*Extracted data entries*
- - - - -
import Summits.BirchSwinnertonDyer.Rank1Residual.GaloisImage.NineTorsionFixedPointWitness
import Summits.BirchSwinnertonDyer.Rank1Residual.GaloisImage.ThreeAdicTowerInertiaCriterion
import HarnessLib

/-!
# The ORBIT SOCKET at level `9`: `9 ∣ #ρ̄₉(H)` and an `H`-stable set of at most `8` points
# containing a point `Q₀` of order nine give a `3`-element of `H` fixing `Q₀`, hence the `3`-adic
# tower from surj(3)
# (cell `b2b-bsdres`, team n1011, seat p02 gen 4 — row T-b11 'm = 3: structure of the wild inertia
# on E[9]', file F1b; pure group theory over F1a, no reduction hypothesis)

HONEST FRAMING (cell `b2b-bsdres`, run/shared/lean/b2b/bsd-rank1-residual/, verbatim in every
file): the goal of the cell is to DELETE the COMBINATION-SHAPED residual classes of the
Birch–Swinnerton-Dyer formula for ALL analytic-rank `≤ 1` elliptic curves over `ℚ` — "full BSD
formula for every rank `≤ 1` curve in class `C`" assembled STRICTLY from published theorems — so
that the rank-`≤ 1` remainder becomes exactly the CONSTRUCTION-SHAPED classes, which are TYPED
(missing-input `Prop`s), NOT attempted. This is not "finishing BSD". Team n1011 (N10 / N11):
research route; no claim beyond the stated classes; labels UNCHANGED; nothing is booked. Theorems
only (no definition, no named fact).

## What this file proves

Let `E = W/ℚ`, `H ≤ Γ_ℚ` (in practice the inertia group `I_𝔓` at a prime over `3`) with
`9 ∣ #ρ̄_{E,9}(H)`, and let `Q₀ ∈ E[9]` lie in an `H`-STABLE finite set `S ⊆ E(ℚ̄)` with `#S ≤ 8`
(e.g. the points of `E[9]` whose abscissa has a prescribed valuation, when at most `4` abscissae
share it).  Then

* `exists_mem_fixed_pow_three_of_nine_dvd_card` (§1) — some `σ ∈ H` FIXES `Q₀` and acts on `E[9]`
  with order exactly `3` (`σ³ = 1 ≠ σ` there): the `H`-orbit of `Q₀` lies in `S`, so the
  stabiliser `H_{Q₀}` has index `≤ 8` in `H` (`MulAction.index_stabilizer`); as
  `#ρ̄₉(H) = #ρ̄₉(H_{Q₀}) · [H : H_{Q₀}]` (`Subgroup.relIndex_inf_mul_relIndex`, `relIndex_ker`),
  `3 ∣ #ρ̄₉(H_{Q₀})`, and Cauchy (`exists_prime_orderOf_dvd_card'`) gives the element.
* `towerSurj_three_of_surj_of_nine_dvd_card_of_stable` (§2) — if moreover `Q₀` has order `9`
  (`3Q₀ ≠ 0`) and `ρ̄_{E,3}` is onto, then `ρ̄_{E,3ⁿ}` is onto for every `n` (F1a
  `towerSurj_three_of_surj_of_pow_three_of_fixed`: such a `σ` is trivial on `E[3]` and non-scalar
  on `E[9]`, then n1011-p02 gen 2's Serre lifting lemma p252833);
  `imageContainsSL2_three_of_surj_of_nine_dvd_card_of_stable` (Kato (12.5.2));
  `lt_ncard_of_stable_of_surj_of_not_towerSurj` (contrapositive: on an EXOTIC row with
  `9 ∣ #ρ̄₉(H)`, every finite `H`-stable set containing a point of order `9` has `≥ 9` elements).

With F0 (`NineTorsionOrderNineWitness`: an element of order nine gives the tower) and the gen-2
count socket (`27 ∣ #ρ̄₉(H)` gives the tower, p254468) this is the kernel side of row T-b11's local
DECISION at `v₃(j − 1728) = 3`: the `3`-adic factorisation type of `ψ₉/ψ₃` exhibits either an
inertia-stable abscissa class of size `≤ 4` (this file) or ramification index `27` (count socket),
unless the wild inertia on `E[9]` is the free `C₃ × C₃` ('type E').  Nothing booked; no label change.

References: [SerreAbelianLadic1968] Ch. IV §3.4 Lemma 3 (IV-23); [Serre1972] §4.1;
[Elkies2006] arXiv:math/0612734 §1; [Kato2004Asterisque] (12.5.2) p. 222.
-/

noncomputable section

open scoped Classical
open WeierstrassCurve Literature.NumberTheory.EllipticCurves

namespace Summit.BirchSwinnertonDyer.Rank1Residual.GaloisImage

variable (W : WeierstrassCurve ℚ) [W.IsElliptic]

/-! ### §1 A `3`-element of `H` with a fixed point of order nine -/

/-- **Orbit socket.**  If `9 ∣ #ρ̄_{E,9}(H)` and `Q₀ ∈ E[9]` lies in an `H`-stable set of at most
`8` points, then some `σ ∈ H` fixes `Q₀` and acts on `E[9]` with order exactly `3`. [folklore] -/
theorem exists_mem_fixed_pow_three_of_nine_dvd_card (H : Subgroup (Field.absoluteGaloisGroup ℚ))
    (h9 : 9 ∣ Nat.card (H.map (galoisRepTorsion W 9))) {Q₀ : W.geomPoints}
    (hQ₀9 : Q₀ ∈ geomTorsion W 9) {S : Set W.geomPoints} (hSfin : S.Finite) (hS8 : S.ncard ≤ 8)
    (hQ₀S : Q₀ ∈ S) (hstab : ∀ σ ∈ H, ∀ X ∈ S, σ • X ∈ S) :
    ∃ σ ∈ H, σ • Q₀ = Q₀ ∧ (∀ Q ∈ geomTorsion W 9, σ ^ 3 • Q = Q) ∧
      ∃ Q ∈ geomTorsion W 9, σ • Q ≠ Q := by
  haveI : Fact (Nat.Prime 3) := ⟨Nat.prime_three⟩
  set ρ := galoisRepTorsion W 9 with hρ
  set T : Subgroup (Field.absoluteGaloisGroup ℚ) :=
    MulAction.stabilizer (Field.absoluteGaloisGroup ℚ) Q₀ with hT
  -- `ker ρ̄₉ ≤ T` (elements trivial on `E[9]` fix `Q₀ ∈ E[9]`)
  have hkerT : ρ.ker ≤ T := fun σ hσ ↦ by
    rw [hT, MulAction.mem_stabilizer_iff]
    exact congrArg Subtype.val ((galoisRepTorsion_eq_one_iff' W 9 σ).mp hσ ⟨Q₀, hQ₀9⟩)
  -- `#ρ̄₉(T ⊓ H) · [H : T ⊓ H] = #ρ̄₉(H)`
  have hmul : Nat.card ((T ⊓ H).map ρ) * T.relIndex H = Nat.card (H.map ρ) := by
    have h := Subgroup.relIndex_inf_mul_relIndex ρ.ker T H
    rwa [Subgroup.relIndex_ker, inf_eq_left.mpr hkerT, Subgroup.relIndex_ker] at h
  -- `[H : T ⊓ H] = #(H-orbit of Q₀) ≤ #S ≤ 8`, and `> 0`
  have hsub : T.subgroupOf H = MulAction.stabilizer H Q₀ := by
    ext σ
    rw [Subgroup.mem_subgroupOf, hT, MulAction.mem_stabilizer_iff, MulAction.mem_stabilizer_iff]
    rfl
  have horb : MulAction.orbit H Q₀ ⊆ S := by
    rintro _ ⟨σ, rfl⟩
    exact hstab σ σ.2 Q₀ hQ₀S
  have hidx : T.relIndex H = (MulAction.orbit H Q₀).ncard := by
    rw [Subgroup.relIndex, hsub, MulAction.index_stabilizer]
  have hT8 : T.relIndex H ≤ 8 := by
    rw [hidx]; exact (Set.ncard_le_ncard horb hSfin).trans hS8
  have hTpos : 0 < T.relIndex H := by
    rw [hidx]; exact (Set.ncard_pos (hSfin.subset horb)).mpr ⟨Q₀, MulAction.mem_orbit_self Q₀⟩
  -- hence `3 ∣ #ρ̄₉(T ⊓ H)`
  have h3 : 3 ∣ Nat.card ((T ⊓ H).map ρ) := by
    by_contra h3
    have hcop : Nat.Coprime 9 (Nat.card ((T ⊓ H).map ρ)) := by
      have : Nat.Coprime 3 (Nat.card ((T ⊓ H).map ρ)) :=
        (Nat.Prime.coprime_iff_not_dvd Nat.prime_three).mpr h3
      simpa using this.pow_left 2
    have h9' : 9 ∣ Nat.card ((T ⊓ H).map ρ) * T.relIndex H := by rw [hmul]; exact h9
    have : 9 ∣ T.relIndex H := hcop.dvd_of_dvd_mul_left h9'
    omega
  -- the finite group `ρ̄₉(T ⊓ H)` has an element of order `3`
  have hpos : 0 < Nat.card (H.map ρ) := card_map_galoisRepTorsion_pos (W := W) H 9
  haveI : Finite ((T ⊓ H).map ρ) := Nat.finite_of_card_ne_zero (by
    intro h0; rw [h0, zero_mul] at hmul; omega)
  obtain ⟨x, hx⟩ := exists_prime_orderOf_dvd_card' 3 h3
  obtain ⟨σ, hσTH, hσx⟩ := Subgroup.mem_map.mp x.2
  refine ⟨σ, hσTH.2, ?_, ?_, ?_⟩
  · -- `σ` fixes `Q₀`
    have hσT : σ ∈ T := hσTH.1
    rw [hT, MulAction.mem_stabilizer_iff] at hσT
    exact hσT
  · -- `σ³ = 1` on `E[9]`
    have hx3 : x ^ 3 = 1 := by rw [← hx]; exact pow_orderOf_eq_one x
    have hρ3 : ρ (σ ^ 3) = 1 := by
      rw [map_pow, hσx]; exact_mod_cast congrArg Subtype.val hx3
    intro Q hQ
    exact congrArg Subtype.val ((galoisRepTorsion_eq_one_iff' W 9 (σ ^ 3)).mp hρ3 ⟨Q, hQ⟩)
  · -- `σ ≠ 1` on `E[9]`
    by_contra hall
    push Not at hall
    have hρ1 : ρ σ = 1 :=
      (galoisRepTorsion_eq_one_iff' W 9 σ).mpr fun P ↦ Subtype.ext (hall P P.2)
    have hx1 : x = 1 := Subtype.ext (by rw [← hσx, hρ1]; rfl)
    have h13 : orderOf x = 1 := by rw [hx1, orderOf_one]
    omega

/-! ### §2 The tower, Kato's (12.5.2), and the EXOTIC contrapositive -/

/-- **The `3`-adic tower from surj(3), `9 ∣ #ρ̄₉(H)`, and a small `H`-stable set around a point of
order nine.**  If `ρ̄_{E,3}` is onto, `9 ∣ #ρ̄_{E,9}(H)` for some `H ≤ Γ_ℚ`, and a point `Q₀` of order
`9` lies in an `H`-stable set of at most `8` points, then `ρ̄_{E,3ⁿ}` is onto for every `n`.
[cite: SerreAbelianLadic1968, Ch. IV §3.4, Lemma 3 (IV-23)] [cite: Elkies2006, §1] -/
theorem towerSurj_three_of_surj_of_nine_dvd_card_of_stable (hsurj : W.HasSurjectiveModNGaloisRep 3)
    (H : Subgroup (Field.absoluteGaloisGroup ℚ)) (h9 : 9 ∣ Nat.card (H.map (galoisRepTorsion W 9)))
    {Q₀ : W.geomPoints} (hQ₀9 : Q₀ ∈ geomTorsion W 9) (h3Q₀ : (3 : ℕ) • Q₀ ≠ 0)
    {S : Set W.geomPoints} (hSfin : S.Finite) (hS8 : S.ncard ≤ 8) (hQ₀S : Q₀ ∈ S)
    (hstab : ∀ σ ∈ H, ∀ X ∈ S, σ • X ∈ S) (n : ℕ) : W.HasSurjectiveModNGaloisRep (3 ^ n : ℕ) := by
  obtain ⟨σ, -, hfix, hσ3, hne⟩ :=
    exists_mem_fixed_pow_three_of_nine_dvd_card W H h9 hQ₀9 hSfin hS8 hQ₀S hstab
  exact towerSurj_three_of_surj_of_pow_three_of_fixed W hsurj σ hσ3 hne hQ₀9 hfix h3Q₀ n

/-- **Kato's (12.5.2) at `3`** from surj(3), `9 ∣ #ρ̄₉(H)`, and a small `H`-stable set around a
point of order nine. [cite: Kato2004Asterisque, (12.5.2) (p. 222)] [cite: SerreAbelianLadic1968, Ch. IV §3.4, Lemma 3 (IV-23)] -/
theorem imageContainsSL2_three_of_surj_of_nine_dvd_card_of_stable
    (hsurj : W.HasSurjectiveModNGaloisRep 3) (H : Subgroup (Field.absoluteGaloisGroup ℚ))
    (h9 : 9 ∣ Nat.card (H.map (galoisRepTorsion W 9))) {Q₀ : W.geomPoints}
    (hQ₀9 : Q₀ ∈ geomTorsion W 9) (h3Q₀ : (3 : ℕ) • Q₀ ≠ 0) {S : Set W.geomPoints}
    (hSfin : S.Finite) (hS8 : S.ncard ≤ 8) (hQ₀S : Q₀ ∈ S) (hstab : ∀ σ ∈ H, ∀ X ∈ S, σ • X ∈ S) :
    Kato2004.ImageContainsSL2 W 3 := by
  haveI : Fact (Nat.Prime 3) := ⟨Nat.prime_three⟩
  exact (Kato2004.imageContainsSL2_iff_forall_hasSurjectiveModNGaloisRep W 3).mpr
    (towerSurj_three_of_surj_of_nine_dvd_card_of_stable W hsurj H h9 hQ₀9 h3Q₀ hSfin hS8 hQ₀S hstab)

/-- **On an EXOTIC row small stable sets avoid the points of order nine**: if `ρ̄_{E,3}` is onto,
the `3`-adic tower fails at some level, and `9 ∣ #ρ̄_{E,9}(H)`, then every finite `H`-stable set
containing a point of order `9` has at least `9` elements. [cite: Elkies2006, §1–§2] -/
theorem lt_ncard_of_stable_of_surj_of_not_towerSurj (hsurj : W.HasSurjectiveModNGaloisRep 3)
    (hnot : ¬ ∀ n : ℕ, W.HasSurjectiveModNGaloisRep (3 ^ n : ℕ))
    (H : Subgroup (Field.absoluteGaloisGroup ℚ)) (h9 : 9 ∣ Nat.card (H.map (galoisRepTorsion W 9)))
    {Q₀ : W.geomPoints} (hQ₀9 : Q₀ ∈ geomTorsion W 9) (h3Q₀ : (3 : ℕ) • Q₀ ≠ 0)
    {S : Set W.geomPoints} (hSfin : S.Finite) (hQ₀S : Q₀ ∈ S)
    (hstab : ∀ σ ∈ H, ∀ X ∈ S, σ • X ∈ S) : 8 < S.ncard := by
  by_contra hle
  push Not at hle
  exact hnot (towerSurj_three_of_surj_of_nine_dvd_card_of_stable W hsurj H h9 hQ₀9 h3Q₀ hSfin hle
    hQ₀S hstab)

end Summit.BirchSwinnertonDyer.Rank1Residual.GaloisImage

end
- - - - -
*AIM OF THE TASK*
Check each line above for the word "file" and copy every line that has it.

*WRITTEN ANSWER*
# on E[9]', file F1b; pure group theory over F1a, no reduction hypothesis)
file): the goal of the cell is to DELETE the COMBINATION-SHAPED residual classes of the
## What this file proves
inertia-stable abscissa class of size `≤ 4` (this file) or ramification index `27` (count socket),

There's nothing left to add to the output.